Investors who favour dividend stocks will want to take a look at the new PowerShares High Yield Equity Dividend Achievers Portfolio. Based on the Mergent Dividend Achievers 50 Index, this ETF exposes you to 50 high-yielding stocks with 10 or more straight years of dividend increases. This fund is a competitor to the iShares Dow Jones Select Dividend Index Fund, which includes stocks that have a high yield, a record of dividend increases and a dividend payout ratio of no more than 60 per cent, among other factors.

These and other ETFs are an obvious alternative to mutual funds because of their low fees and the flexibility you enjoy in owning them. If you buy a China mutual fund and want to lock in some gains after a few months, you'd probably face short-term trading fees.

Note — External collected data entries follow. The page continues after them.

open Classical in
/-- **THEOREM (THE ANCHORED CONE, FOUR MARKS)**: a four-mark functional anchored at `a₁` that is increasing in red
along x-merges and satisfies the key inequality has non-negative count on every up-set of every status. -/
theorem cntF6_nonneg_of_anchored {F : P6 → P6 → ℤ} (ha : Anchored6 F) (hi : IncrRed6 F) (hii : KeyIneq6 F)
    (st : E₁ → EStat) {V : (E₁ → Bool) → Prop} (hV : UpSet V) : 0 ≤ cntF6 Z₁ u u' u'' a₁ F st V := by
  suffices h : ∀ n : ℕ, ∀ st : E₁ → EStat, nfree st = n → ∀ V : (E₁ → Bool) → Prop, UpSet V →
      0 ≤ cntF6 Z₁ u u' u'' a₁ F st V from h _ st rfl V hV
  intro n
  induction n with
  | zero =>
    intro st hst V _
    have hno : ∀ e, st e ≠ .free := by
      intro e he
      have : e ∈ (univ.filter fun e => st e = .free) := by simp [he]
      rw [Finset.card_eq_zero.mp hst] at this
      exact absurd this (Finset.notMem_empty e)
    rw [cntF6_eq_zero Z₁ u u' u'' a₁ ha st (fun e he _ => hno e he) V]
  | succ n ih =>
    intro st hst V hV
    by_cases hex : ∃ f, st f = .free ∧ (Z₁.fst f ∈ dblCompS Z₁ st a₁ ∨ Z₁.snd f ∈ dblCompS Z₁ st a₁)
    · obtain ⟨f, hf, hT⟩ := hex
      have hab := ih (Function.update st f .absent) (by
        have := nfree_update hf (s := .absent) (by decide); omega) (sliceV V f true) (upSet_sliceV hV f true)
      have hdb := ih (Function.update st f .double) (by
        have := nfree_update hf (s := .double) (by decide); omega) (sliceV V f false) (upSet_sliceV hV f false)
      have hR := cntF6_rec Z₁ u u' u'' a₁ F st f hf V
      have hS := cntF6_step Z₁ u u' u'' a₁ hi hii st f hf hT hV
      linarith
    · have hA : ∀ e, st e = .free → ¬ (Z₁.fst e ∈ dblCompS Z₁ st a₁ ∨ Z₁.snd e ∈ dblCompS Z₁ st a₁) :=
        fun e he h => hex ⟨e, he, h⟩
      rw [cntF6_eq_zero Z₁ u u' u'' a₁ ha st hA V]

An ETF, by contrast, can be bought and sold any time because it trades like a stock. As for fees, the management expense ratios on China funds are a great example of how ETFs shine. China-focused mutual funds typically have MERs close to 3 per cent, while the iShares China ETF has an MER of 0.74 per cent. That's somewhat expensive for an ETF, by the way. You can buy exposure to the S&P 500 index through the iShares S&P 500 Index Fund at just 0.09 per cent.

The ETF fee advantage suggests a guiding principal as you prepare your investments for the year ahead. When looking at any mutual fund, whether it be a straight equity fund, a China fund or a precious metals fund, check the ETF alternative.

Rob Carrick has been writing about personal finance, business and economics for more than 12 years.